- Born: 5 February 1769
- Died: 2 June 1848 (aged 79) Aston Hall, Warwickshire
- Occupations: Engineer; Businessman; Activist;
- Years active: 45
- Father: James Watt

= James Watt, Jr =

British engineer, businessman and activist (1769–1848)

James Watt, Jr., FRS (5 February 1769 – 2 June 1848) was a British engineer, businessman and activist.

==Early life==
He was born on 5 February 1769, the son of James Watt by his first wife Margaret Miller, and half-brother of Gregory Watt. He was educated at Winson Green near Birmingham, by the Rev. Henry Pickering. His father was unable to find a better school, though dissatisfied with his son's progress.
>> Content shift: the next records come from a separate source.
/-!
# Strength test of the CR binder `WeilStepsInputCR T` (referee A round 15, P1 — S1 half)

pv03-g2's `StepsVacuity` settles the tree-level half of referee A's P1: the binder `h33 : StepsPrintInput T` of
`perL_of_leaves'` (and `StepsInput`, `FormsInput`, `BallStepsInput`, `BallSpanStepsInput`, `CharSpanStepsInput`)
is EQUIVALENT to hereditary A6, `StepsVacuity.Open_thetaWedgeHereditary T`.  Those binders have FREE carrier
fields (`X`, `W`, `Hol`, …), so a junk instance is cheap.  The question left to this seat (pv08-g3 05:37Z, pv03-g2
05:37Z) is whether the LATE binder `CharSpansCR.WeilStepsInputCR T` — whose dictionary is the honest one: forms on
`𝔹²`, frame readings on `U(2,1)`, `Hol := BallCR.Hol` = one-forms `ℂ`-differentiable at every point of the ball,
(X1) stated against the concrete `BallCR.ballFD`, a Weil typing `P43WeilModel.WeilTyping` of every theta-kernel
model, N10 in invariant form, `Δ` dense in `U(2,1)` — is STRICTLY stronger.

## Verdict (this file)

* LOWER BOUND (kernel, unconditional): `WeilStepsInputCR T → Open_thetaWedgeHereditary T ∧ CharsNonempty T`
  given `T.Open_chars` (node N31, needed to read the dictionary Props at all), where
  `CharsNonempty T := ∀ good ctx, Nonempty (T.t12 V c).X` (forced by the package's `SomeNonzero`).
* UPPER BOUND (kernel REDUCTION): `SplitHolConfig → CharsNonempty T → Open_thetaWedgeHereditary T →
  WeilStepsInputCR T`, by an explicit junk `WeilPackageCR` (below).  Here `SplitHolConfig` is a `T`-INDEPENDENT
  statement about the unit ball ONLY: two non-zero `ℂ`-subspaces `𝒱₀, 𝒱₁` of holomorphic one-forms on `𝔹²` with
  `𝒱₀ ⊓ 𝒱₁ = ⊥` whose frame readings are stable under all left translations by `U(2,1)`.  (The companion file
  `SplitHolForms.lean` of this unit constructs one from the `U(2,1)`-translates of `dz₀` and of `z₀dz₁ - z₁dz₀`;
  until it lands, `SplitHolConfig` is an explicit hypothesis — it contains no `T`, no PerL object and no cited fact.)
* Hence, given `SplitHolConfig` and `T.Open_chars`:
  `WeilStepsInputCR T ↔ Open_thetaWedgeHereditary T ∧ CharsNonempty T`, and the same for pv03's `WeilStepsInput T`
  and pv02-g2's `CharSpanStepsInput T`.  The CR binder is therefore NOT strictly stronger than hereditary A6 in any
  `T`-dependent way: modulo the nonemptiness of the character sets it is hereditary A6 again.  Everything the S1 chain
  types (Weil typing, (X1)/(X2), N10, real approximation) is satisfiable by junk once A6 is given; the open input A6
  (= PerL Prop. 4.3's conclusion) is untouched by the kernel theorems of the S1 chain.

## The junk package (per good context, given hereditary A6 at `Γ₀`, `χ₀ ∈ X`, and `C : SplitHolConfig`)

For `i = 0, 1` let `S₀ⁱ := R(𝒱ᵢ) ⊂ (U(2,1) → ℂ²)` and take the "Schwartz space" `Sᵢ := U(2,1) →₀ S₀ⁱ` (finitely
supported functions), `G_c := Unit`, `G_f := U(2,1)` (as an abstract group), `Γ := {(δ, (), δ)}` (so `Δ = ⊤`),
`ωinf g : δ_x ⊗ Φ ↦ δ_{gx} ⊗ Φ`, `ωf h : δ_x ⊗ Φ ↦ δ_x ⊗ Φ(h⁻¹ ·)`, `ωc := id`, `Θ : δ_x ⊗ Φ ↦ Φ(x)`,
`theta φ (g, c, h) := Θ (ωinf g (ωf h φ))`, `K_c := Unit`, `ρ () :=` the projection onto the `δ_1`-component,
`P := (U(2,1) → ℂ²)`, `ρP () := id`.  Then `isotypic ρ ρP = {δ_1 ⊗ Φ}`, `fixedSub ωc = ⊤`, so
`Θ[𝔭₊] = theta {δ_1 ⊗ Φ}` and `u_{theta (δ_1 ⊗ Φ)} = Φ ∈ R(𝒱ᵢ) ⊂ BallCR.Hol` ((X1) for `ballFD`); all nine
`WeilTyping` laws and N10 (`Θ ∘ ωinf δ ∘ ωf δ = Θ`) hold by one-line computations on the basis `δ_x ⊗ Φ`; the
generators of the induced forms model are `gen i χ = 𝒱ᵢ`, and the dictionary Props are met by the junk class map
`cls Γ' u := [u = 0] z | [u ∈ 𝒱₁] ω₂ | ω₁` from the hereditary A6 data at `Γ' ≤ Γ₀` (well defined BECAUSE
`𝒱₀ ⊓ 𝒱₁ = ⊥`), `lvl := Γ₀`.
-/

noncomputable section

open Complex

namespace HodgeCM
namespace PerL34
namespace S1StrengthCR

open HodgeCM.PerL34.BallModel HodgeCM.PerL34.BallSpans HodgeCM.PerL34.BallFrame HodgeCM.PerL34.CharSpans
  HodgeCM.PerL34.CharSpansWeil HodgeCM.PerL34.CharSpansCR HodgeCM.PerL34.WedgeNonvanishing
  HodgeCM.PerL34.WedgeToClasses HodgeCM.PerL34.P43WeilModel HodgeCM.PerL34.P43Isotypic HodgeCM.PerL34.StepsVacuity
At age 15 Watt spent a year at the Bersham Ironworks of John Wilkinson; and then went to Geneva. There he lodged with Nicolas-Théodore de Saussure, and knew Marc-Auguste Pictet and Jean-André Deluc. Subsequently, he studied German in Eisenach.

==In Manchester==
In 1788 Watt returned to England and a position in the textile trade in Manchester. Initially he worked at Taylor & Maxwell, makers of fustian, where Charles Taylor was a partner. Watt worked there in the counting-house. He was then employed by the Manchester radical Thomas Walker, changing jobs just before the Priestley riots of July 1791.

The Manchester Literary and Philosophical Society was just one of a number of intellectual groups in Manchester at that period: Walker, Watt, Thomas Cooper and Samuel Jackson were leaders in the discussion of liberal reform and the views of Adam Smith. Watt became secretary of the Society in 1790, with John Ferriar. At this point Watt's interests were rather broad: Jacob Joseph Winterl the Hungarian chemist, Christoph Meiners, the Dictionary of Chemistry started by James Keir.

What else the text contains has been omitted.